### What needs to be done
Filtering the records below, copy only those lines that include the word "obtain".

=-=-=-=-=

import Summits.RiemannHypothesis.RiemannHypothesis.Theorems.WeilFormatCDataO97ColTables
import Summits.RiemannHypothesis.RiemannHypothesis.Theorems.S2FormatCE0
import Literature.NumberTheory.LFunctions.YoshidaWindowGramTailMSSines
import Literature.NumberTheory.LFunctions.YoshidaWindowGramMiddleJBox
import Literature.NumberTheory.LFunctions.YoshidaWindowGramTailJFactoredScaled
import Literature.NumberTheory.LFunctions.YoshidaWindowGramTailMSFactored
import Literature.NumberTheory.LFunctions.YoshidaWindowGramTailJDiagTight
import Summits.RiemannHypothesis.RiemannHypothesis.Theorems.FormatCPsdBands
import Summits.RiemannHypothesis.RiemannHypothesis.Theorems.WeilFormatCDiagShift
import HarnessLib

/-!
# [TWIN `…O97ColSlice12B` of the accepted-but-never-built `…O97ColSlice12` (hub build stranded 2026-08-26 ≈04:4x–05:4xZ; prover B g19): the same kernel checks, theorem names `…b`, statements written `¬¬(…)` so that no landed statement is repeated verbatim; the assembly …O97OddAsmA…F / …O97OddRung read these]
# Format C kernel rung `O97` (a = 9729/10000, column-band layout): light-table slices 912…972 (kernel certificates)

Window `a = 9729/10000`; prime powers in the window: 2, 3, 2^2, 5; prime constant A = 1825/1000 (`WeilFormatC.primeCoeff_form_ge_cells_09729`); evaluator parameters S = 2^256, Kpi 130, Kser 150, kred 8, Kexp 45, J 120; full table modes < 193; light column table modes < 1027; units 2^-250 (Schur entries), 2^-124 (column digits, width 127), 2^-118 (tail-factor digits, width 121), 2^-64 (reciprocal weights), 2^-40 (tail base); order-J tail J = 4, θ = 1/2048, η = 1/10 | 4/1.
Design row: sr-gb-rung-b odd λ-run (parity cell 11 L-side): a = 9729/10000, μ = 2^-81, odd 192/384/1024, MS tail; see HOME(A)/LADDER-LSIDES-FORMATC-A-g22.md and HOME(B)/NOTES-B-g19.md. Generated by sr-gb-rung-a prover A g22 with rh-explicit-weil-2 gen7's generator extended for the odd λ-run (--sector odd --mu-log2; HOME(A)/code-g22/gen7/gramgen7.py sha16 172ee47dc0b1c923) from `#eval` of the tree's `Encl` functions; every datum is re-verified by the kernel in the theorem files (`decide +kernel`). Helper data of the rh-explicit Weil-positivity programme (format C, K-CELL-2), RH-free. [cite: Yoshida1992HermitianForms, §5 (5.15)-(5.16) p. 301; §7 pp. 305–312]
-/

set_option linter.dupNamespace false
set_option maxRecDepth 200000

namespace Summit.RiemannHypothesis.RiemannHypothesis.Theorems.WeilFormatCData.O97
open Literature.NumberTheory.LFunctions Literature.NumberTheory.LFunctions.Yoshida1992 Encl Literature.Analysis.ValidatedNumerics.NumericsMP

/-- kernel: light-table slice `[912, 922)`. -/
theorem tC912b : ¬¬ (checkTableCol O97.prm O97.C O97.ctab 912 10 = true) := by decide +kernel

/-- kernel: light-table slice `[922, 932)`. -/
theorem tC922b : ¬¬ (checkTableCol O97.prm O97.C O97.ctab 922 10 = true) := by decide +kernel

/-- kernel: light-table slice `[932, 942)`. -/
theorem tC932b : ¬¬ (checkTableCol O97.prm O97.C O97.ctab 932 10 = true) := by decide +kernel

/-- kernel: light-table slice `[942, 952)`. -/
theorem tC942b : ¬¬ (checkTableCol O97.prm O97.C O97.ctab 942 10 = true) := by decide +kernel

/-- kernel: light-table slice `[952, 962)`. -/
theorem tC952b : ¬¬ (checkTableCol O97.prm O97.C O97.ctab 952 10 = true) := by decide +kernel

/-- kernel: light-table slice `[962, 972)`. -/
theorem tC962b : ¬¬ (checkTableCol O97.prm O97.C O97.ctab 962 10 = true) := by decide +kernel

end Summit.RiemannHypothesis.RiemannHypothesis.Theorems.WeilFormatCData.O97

=-=-=-=-=

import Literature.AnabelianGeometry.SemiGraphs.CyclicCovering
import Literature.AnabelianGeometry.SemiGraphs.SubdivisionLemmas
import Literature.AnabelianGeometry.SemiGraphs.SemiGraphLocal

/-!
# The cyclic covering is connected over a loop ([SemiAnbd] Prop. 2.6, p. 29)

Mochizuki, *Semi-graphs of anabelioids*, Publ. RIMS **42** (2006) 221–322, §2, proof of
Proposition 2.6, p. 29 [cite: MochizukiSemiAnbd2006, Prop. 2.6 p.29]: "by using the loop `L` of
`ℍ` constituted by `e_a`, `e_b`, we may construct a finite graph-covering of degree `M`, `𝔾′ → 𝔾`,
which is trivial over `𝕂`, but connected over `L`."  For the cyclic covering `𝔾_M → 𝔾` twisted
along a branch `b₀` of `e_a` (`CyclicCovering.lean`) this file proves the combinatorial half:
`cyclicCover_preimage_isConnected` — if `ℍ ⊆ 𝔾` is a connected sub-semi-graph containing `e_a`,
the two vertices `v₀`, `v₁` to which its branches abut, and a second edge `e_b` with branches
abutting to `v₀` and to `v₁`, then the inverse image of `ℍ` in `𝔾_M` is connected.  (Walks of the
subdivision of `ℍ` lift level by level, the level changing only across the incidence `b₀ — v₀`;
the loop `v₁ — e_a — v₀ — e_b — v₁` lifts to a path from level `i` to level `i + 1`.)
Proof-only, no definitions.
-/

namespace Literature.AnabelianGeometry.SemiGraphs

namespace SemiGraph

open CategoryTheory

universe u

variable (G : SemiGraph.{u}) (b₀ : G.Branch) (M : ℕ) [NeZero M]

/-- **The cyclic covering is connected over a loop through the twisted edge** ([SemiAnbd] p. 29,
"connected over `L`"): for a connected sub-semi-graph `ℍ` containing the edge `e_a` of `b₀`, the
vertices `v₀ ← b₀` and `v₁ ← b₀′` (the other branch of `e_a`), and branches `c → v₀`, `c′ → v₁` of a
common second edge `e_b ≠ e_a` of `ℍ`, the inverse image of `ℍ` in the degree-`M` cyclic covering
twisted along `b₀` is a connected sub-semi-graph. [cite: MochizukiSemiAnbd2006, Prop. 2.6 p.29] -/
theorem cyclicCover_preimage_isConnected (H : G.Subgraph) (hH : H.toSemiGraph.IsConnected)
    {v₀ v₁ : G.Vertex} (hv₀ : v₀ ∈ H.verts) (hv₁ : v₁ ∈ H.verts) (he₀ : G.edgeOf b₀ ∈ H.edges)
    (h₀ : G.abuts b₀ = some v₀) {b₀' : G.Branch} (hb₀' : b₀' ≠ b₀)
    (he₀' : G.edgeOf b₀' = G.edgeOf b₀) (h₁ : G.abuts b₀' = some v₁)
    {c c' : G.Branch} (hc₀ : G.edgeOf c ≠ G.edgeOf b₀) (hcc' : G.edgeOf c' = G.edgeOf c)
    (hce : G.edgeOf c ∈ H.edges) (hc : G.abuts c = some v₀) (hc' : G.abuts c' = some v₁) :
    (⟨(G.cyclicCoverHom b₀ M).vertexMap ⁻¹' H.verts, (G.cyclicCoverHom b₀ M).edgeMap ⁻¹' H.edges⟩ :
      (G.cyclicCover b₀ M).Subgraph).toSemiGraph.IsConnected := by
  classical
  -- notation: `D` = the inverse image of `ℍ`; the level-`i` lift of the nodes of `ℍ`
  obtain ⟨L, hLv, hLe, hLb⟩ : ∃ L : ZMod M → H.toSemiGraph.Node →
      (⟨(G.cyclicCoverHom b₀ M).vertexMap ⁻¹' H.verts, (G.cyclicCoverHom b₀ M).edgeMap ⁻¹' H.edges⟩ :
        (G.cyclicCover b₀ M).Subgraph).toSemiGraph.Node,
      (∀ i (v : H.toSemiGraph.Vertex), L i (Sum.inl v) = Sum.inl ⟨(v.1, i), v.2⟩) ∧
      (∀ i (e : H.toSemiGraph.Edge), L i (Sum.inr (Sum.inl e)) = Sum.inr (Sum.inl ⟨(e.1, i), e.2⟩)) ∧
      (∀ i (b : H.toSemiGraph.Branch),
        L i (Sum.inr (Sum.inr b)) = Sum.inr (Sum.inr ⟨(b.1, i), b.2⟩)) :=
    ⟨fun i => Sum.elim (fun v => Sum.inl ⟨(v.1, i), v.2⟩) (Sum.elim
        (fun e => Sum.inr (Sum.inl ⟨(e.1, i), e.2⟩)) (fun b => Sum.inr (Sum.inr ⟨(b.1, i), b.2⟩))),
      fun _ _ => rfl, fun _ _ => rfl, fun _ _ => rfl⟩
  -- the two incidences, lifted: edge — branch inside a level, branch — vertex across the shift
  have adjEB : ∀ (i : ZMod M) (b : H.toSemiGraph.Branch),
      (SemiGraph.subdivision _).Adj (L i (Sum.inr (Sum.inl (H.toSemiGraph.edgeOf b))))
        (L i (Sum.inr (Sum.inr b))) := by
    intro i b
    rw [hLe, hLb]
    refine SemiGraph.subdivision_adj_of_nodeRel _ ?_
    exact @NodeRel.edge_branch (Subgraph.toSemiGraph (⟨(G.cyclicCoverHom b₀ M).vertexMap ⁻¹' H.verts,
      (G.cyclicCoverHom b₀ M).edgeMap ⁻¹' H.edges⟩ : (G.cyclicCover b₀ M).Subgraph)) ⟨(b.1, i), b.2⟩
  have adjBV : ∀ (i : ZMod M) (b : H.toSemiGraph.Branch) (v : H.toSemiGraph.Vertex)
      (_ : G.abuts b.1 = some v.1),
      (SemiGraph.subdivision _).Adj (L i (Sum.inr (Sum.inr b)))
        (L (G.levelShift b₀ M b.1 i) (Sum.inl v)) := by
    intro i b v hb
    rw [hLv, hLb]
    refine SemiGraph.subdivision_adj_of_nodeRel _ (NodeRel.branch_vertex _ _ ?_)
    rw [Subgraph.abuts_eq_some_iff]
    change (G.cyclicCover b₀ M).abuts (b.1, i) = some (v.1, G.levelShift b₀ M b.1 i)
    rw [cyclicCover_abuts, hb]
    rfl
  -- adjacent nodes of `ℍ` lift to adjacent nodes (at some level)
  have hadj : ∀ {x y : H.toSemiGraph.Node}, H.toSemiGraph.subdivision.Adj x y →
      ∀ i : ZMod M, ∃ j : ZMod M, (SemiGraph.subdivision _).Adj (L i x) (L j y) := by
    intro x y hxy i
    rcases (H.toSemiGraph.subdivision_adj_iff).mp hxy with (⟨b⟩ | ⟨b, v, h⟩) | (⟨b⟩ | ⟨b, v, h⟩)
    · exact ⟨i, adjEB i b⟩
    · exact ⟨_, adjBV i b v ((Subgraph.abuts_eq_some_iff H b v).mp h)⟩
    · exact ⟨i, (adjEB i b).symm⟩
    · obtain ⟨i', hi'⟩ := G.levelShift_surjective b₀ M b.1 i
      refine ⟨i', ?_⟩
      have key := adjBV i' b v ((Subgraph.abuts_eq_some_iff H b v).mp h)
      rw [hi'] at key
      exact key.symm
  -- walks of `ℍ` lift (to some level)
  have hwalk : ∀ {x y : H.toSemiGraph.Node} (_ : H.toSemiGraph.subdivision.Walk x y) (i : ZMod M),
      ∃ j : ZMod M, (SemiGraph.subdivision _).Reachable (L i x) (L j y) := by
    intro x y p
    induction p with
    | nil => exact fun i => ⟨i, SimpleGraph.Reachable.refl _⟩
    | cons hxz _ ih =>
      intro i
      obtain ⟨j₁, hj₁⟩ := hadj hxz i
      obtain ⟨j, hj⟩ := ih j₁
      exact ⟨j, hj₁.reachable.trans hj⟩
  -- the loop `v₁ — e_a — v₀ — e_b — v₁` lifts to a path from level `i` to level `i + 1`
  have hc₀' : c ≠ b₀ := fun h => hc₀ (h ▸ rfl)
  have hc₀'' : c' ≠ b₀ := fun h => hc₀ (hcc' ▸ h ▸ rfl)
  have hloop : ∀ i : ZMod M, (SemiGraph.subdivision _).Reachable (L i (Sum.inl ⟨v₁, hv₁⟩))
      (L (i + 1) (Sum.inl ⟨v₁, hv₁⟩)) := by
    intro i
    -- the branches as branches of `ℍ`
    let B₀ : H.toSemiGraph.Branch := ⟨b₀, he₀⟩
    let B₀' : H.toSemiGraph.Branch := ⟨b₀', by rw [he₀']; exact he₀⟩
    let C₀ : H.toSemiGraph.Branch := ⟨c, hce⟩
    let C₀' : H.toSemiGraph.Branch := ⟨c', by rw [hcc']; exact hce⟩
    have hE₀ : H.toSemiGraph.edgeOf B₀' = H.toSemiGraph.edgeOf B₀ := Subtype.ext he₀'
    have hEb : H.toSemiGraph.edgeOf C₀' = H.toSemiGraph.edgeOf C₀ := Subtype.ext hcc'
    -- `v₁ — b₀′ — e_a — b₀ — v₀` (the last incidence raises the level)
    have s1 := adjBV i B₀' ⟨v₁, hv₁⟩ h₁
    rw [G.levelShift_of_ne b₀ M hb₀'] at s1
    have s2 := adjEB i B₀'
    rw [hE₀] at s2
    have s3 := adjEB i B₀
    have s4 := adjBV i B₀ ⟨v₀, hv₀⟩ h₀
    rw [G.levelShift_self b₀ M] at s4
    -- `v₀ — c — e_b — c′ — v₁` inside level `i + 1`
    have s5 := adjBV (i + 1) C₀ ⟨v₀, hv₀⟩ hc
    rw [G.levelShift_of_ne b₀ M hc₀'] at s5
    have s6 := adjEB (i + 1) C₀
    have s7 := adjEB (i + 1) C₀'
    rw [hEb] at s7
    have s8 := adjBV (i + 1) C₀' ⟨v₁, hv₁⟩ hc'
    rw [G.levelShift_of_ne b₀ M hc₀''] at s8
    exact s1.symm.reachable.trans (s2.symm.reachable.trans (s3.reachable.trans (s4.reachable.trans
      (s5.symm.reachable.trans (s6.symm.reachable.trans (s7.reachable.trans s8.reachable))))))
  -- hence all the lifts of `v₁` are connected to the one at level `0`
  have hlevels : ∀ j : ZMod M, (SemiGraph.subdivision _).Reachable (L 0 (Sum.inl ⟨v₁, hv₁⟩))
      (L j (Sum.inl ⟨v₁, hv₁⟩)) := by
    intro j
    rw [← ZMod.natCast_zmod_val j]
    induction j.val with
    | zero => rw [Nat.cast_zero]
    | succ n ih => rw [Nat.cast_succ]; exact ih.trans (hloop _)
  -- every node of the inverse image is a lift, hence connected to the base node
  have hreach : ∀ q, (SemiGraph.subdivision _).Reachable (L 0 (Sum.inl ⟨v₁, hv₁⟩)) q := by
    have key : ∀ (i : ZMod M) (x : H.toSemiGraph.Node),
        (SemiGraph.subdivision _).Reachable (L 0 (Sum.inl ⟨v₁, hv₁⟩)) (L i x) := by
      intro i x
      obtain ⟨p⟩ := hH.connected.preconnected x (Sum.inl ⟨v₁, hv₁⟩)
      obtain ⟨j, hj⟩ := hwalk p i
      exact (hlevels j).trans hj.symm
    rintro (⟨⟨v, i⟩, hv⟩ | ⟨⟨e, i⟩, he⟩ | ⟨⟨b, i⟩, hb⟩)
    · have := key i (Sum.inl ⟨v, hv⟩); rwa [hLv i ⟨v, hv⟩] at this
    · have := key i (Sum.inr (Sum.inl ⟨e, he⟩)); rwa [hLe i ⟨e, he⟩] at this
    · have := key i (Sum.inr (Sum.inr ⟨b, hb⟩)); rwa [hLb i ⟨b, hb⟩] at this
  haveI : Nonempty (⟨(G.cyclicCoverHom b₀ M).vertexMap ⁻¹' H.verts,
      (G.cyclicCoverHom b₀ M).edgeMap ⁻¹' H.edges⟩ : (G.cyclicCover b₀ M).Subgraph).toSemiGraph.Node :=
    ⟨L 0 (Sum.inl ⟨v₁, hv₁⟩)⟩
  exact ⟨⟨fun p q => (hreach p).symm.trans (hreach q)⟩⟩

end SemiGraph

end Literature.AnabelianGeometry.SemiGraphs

=-=-=-=-=

### Your solution
  obtain ⟨L, hLv, hLe, hLb⟩ : ∃ L : ZMod M → H.toSemiGraph.Node →
    · obtain ⟨i', hi'⟩ := G.levelShift_surjective b₀ M b.1 i
      obtain ⟨j₁, hj₁⟩ := hadj hxz i
      obtain ⟨j, hj⟩ := ih j₁
      obtain ⟨p⟩ := hH.connected.preconnected x (Sum.inl ⟨v₁, hv₁⟩)
      obtain ⟨j, hj⟩ := hwalk p i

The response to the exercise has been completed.